Jean-Paul Sartre:
" Man, says, Marx, is an object to man. That is true. But it is also true that I am a subject to myself insofar as my fellow man is an object to me. And that is what separates us. He and I are not homogeneous: we cannot be a part of the same whole except in the eyes of a third person who perceives us both as a single object. If we could all be, simultaneously and reciprocally, both object and subject for each other and by each other, or if we could all sink together into an objective totality, or if, as in the kantian city of ends, we were never anything but subjects recognizing themselves as subjects, the separations would cease to exist."

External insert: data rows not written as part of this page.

import Summits.BirchSwinnertonDyer.BirchSwinnertonDyer.Theorems.GenusKolyvaginAtTwoGenusPrimitiveSupplyAtTwoTwistTamagawaOdd
import Summits.BirchSwinnertonDyer.BirchSwinnertonDyer.Theorems.GenusKolyvaginAtTwoGenusPrimitiveSupplyAtTwoTwistLocalFrame
import HarnessLib

/-!
# Route `GenusKolyvaginAtTwo`, crux #2 `GenusPrimitiveSupplyAtTwo` (stmt-BirchSwinnertonDyer-22136):
# Mazur–Rubin Cor. 3.4 (i) with a single finite `T`-place, BOTH DIRECTIONS DECIDED BY STRICTNESS, from the FOUR-row place menu —
# unconditional, every number field, every elliptic curve (no `ρ̄_{W,2}`-onto), for the CANONICAL identification

Width seat `bsd-line-gk2-p4` g12 (cell `bsd-f1-sign2`), sequel of `…TwistLocalFrame` (§75–§78, three-row menu) and of the LEAD's
`…TwistTamagawaOdd` (the four-row finite menu SPLIT / TAMAGAWA-ODD / BOTH GOOD / SILENT, `transport_twist_agree_off_of_menu`).
THEOREMS ONLY (no definition, no named fact, no `sorry`); helper `--supports stmt-BirchSwinnertonDyer-22136`; no item is closed; BSD is not
proved by any of this.

WHAT. **`natCard_selmerGroup_twist_directed_of_menu_frame`** — for `W/K` elliptic over a number field, `Wd = C • W^{(d)}`, a finite place
`v₀ ∤ 2` of good reduction for `W` that is RAMIFIED in `K(√d)` (`ι(√d) ∉ K_{v₀}^{nr}`) with `#W(K_{v₀})[2] = 2`, every other finite place
on the FOUR-row menu {split | odd & both Tamagawa numbers odd | odd & good for both | odd & silent for both} and every infinite place on
{split | `H¹ = 0` for both}:
**(`Sel₂(W)` strict at `v₀` ⟹ `#Sel₂(Wd) = #Sel₂(W)·2`) ∧ (`Sel₂(W)` not strict at `v₀` ⟹ `#Sel₂(Wd)·2 = #Sel₂(W)`)** — Mazur–Rubin
Cor. 3.4 (i) with `T = {v₀}` exactly as printed (UP iff `V_T = 0`), with NO displayed fact: Poitou–Tate (`poitouTate_selmerStructure_duality_real_holds`),
Tate χ (`localEulerPoincareCharacteristic_holds`), Lemma 2.10 (i)/(ii)/(iii)/(iv)/(v) (the menus), Lemma 2.11 and the frame datum for ONE
identification (`exists_intertwining_hsplit_and_transverse_frame`), Kramer's congruence for that FRAMED identification (part 9
`GenusKolyKramer.isSquare_card_selmerGroup_mul_of_frame`). It is the `K`-general kernel form of the Literature named fact
`MazurRubin2010.cor34i_singleton_rat` (discharged over `ℚ` in the sequel file).

References: [MazurRubin2010] Thm. 2.7, Remark 2.4, Lemmas 2.9–2.11, Prop. 3.3, Cor. 3.4 (i); [Kramer1981] Thm. 1, Props. 1, 2, 7;
[KlagsbrunMazurRubin2013] Thm. 3.9, Lemma 5.2; [MilneADT2006] I Thm. 2.8, Lemma 3.3, Thm. 4.10.
-/

set_option linter.dupNamespace false -- tree convention: `Summit.BirchSwinnertonDyer.BirchSwinnertonDyer.Theorems` (summit = sub-problem)
set_option autoImplicit false

noncomputable section

open scoped Classical ContRepresentation

namespace Summit.BirchSwinnertonDyer.BirchSwinnertonDyer.Theorems.GenusKolyTwistLocal

open WeierstrassCurve Field NumberField IsDedekindDomain Function
open Literature.NumberTheory.EllipticCurves Literature.NumberTheory.GaloisRepresentations
open Literature.NumberTheory.EllipticCurves.DokchitserDokchitser2012 (T xT)
open Literature.NumberTheory.GaloisRepresentations.IsNonarchimedeanLocalField
open Literature.NumberTheory.GaloisRepresentations.DiscreteGaloisModule (SelmerStructure)
open Literature.NumberTheory.GaloisCohomology
open Summit.BirchSwinnertonDyer.Rank1Residual.X11b
open Summit.BirchSwinnertonDyer.Rank1Residual.X11b.CongruentTransfer
open Summit.BirchSwinnertonDyer.BirchSwinnertonDyer.Theorems.GenusKolyTwistTamagawa (transport_twist_agree_off_of_menu)
open Summit.BirchSwinnertonDyer.BirchSwinnertonDyer.Theorems.SchneiderFreeAdditiveX3.PoitouTateReduction
  (poitouTate_selmerStructure_duality_real_holds)

variable {K : Type} [Field K] [NumberField K] (W Wd : WeierstrassCurve K) [W.IsElliptic] [Wd.IsElliptic]

/-! ## §79 Cor. 3.4 (i) with `T = {v₀}` finite, both directions, four-row menu — unconditional -/

/-- **MAZUR–RUBIN COR. 3.4 (i) WITH `T = {v₀}`, BOTH DIRECTIONS, UNCONDITIONAL** (every number field `K`, every elliptic `W`, the
canonical identification `E^{(d)}[2] ≅ E[2]`). Data: `Wd = C • W^{(d)}`; `v₀ ∤ 2` good for `W`, ramified in `K(√d)` (`ι(√d) ∉ K_{v₀}^{nr}`),
`#W(K_{v₀})[2] = 2`; every finite `v ≠ v₀` on the FOUR-row menu (split ∨ odd with both local Tamagawa numbers odd ∨ odd & good for both ∨
odd & silent for both), every infinite place split or with `H¹ = 0` for both. Conclusion: `Sel₂(W)` strict at `v₀` ⟹ `#Sel₂(Wd) = #Sel₂(W)·2`,
and `Sel₂(W)` not strict at `v₀` ⟹ `#Sel₂(Wd)·2 = #Sel₂(W)`. Inputs (all tree theorems): PT with real places, Tate χ, the transport menus,
Lemma 2.11 + the frame datum for one identification, Kramer's congruence for that framed identification.
[cite: MazurRubin2010, Thm. 2.7, Lemmas 2.9–2.11, Prop. 3.3, Cor. 3.4 (i)] [cite: Kramer1981, Thm. 1, Props. 1, 2, 7] [cite: MilneADT2006, I Thm. 2.8, 4.10] -/
theorem natCard_selmerGroup_twist_directed_of_menu_frame {d : K} (hd : d ≠ 0) {C : VariableChange K}
    (hWd : C • W.quadraticTwist d = Wd)
    (v₀ : HeightOneSpectrum (𝓞 K)) (hv₀ : ((2 : ℕ) : 𝓞 K) ∉ v₀.asIdeal) (hv₀W : W.HasGoodReductionAt v₀)
    (hram : closureEmb (K := K) (v₀.adicCompletion K) (geomSqrt d) ∉ maxUnramified (v₀.adicCompletion K))
    (ht : Nat.card (nsmulAddMonoidHom 2 : (W.baseChange (v₀.adicCompletion K)).toAffine.Point →+ _).ker = 2)
    (hfin : ∀ v : HeightOneSpectrum (𝓞 K), v ≠ v₀ →
      (∃ s : v.adicCompletion K, s ^ 2 = algebraMap K (v.adicCompletion K) d) ∨
      (((2 : ℕ) : 𝓞 K) ∉ v.asIdeal ∧
        ¬ 2 ∣ (W.baseChange (v.adicCompletion K)).localTamagawaNumber (v.adicCompletionIntegers K) ∧
        ¬ 2 ∣ (Wd.baseChange (v.adicCompletion K)).localTamagawaNumber (v.adicCompletionIntegers K)) ∨
      (((2 : ℕ) : 𝓞 K) ∉ v.asIdeal ∧ W.HasGoodReductionAt v ∧ Wd.HasGoodReductionAt v) ∨
      (((2 : ℕ) : 𝓞 K) ∉ v.asIdeal ∧
        Nat.card (nsmulAddMonoidHom 2 : (W.baseChange (v.adicCompletion K)).toAffine.Point →+ _).ker = 1 ∧
        Nat.card (nsmulAddMonoidHom 2 : (Wd.baseChange (v.adicCompletion K)).toAffine.Point →+ _).ker = 1))
    (hinf : ∀ w : InfinitePlace K,
      (∃ s : w.Completion, s ^ 2 = algebraMap K w.Completion d) ∨
      ((∀ x : galoisCohomology (W.localGaloisModule w.Completion) 1, x = 0) ∧
        (∀ x : galoisCohomology (Wd.localGaloisModule w.Completion) 1, x = 0))) :
    ((∀ c ∈ (W.kummerSelmerStructure ((2 : ℕ) : ℤ)).selmerGroup,
        galoisCohomology.localization (W.torsionGaloisModule ((2 : ℕ) : ℤ)) (Sum.inr v₀) 1 c = 0) →
      Nat.card (Wd.selmerGroup ((2 : ℕ) : ℤ)) = Nat.card (W.selmerGroup ((2 : ℕ) : ℤ)) * 2) ∧
    ((∃ c ∈ (W.kummerSelmerStructure ((2 : ℕ) : ℤ)).selmerGroup,
        galoisCohomology.localization (W.torsionGaloisModule ((2 : ℕ) : ℤ)) (Sum.inr v₀) 1 c ≠ 0) →
      Nat.card (Wd.selmerGroup ((2 : ℕ) : ℤ)) * 2 = Nat.card (W.selmerGroup ((2 : ℕ) : ℤ))) := by
  haveI : Fact (Nat.Prime 2) := ⟨Nat.prime_two⟩
  have hPT := poitouTate_selmerStructure_duality_real_holds (K := K)
  have hEP : ∀ v : HeightOneSpectrum (𝓞 K), localEulerPoincareCharacteristic (v.adicCompletion K) := fun v ↦
    haveI : CharZero (v.adicCompletion K) := charZero_of_injective_algebraMap (algebraMap K _).injective
    localEulerPoincareCharacteristic_holds (v.adicCompletion K)
  -- the canonical identification: split agreement, Lemma 2.11, frame datum
  obtain ⟨φ, ψ, hψφ, hφψ, hsplit, htr, π, A, hπ, hA⟩ := exists_intertwining_hsplit_and_transverse_frame W Wd hd hWd
  let 𝓐 : SelmerStructure (W.torsionGaloisModule ((2 : ℕ) : ℤ)) := fun v ↦
    (Wd.kummerSelmerStructure ((2 : ℕ) : ℤ) v).map (galoisCohomology.map (φ.restrictField (Place.Completion v)) 1)
  have h𝓐 : ∀ v, 𝓐 v = (Wd.kummerSelmerStructure ((2 : ℕ) : ℤ) v).map
      (galoisCohomology.map (φ.restrictField (Place.Completion v)) 1) := fun _ ↦ rfl
  -- agreement off `v₀` from the four-row menu
  have hagree : ∀ v : Place K, v ≠ Sum.inr v₀ → 𝓐 v = W.kummerSelmerStructure ((2 : ℕ) : ℤ) v :=
    transport_twist_agree_off_of_menu W φ ψ hφψ hsplit 𝓐 h𝓐 (Sum.inr v₀)
      (fun v hv ↦ hfin v fun h ↦ hv (by rw [h])) (fun w _ ↦ hinf w)
  -- transversality at `v₀` (Lemma 2.11)
  have htr' : 𝓐 (Sum.inr v₀) ⊓ W.kummerSelmerStructure ((2 : ℕ) : ℤ) (Sum.inr v₀) = ⊥ := by
    rw [h𝓐, kummerSelmerStructure_apply, kummerSelmerStructure_apply]
    exact htr v₀ hv₀W hv₀ hram
  -- `t_{v₀} = 2`
  have ht' : Nat.card (nsmulAddMonoidHom 2 : (W.baseChange (v₀.adicCompletion K)).toAffine.Point →+ _).ker *
      Nat.card (v₀.adicCompletionIntegers K ⧸ Ideal.span {((2 : ℕ) : v₀.adicCompletionIntegers K)}) = 2 := by
    rw [ht, natCard_quotient_span_natCast_eq_one_of_not_mem v₀ hv₀, mul_one]
  -- the parity of the pair at `S = {v₀}`: Kramer's congruence for the framed `φ` (part 9)
  have hpar : IsSquare (Nat.card (Wd.selmerGroup ((2 : ℕ) : ℤ)) * Nat.card (W.selmerGroup ((2 : ℕ) : ℤ)) *
      (𝓐 (Sum.inr v₀)).relIndex (W.kummerSelmerStructure ((2 : ℕ) : ℤ) (Sum.inr v₀))) := by
    have hS : ∀ v ∉ ({(Sum.inr v₀ : Place K)} : Finset (Place K)), 𝓐 v = W.kummerSelmerStructure ((2 : ℕ) : ℤ) v :=
      fun v hv ↦ hagree v (by simpa using hv)
    have h := GenusKolyKramer.isSquare_card_selmerGroup_mul_of_frame W Wd φ (Function.LeftInverse.injective hψφ) π hπ A hA
      𝓐 h𝓐 {(Sum.inr v₀ : Place K)} hS
    rwa [Finset.prod_singleton] at h
  refine ⟨fun hstrict ↦ ?_, fun hns ↦ ?_⟩
  · exact natCard_selmerGroup_eq_mul_of_transverse_of_forall_localization_eq_zero W Wd 2 hPT hEP φ ψ hψφ hφψ 𝓐 h𝓐 v₀
      hagree htr' ht' hstrict hpar
  · exact natCard_selmerGroup_mul_eq_of_transverse_of_localization_ne_zero W Wd 2 hPT hEP φ ψ hψφ hφψ 𝓐 h𝓐 v₀
      hagree htr' ht' hns

end Summit.BirchSwinnertonDyer.BirchSwinnertonDyer.Theorems.GenusKolyTwistLocal

end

" But we cannot carry matters to an extreme in either direction: we cannot all be objects unless it be for a transcendent subject, nor can we all be subjects unless we undertake the impossible liquidation of all objectivity.
As for absolute reciprocity, it is concealed by the historical conditions of class and race, by nationalities, by the social hierarchy. A leader is never a subject to his subordinates; if he is, he loses authority. He is rarely a subject to his superiors. Thus, we live in a state of familiar and unthinking vagueness; we pass unnoticed. In our profession, our family, our party, we are not quite objects and not quite subjects.
The Other is that instrument which obeys the voice, which regulates, divides, distributes, and it is, at the same time, that warm, diffused atmosphere which envelops us; and that is what we, too, are for others and consequently for ourselves.
However, this immediate vagueness contains the germ of disequilibrium: you are with all, you write for all, you take God to witness, or the human race, or your next door neighbor; you are the docile instrument of a family, of a social group, of a profession, of a party, of a church; you receive your thoughts from the outside by means of newspapers, the radio, lectures and speeches and immediately redistribute them; not a moment goes by without your speaking and listening, and what you say and hear is whatever anyone would have said or heard in your place; from morning to night you submit to the tyranny of the human visage, you have no secrets, no mystery, nor do you want to have any-- and yet, in a certain way, you are alone.
And I do not locate this solitude in our private life, which is only a sector of public life, nor in our tastes, which are public and shared:
I find it everywhere."
--from "Saint Genet: Comedien et Martyr", 1952. Translated from French by Bernard Frechtman, 1963.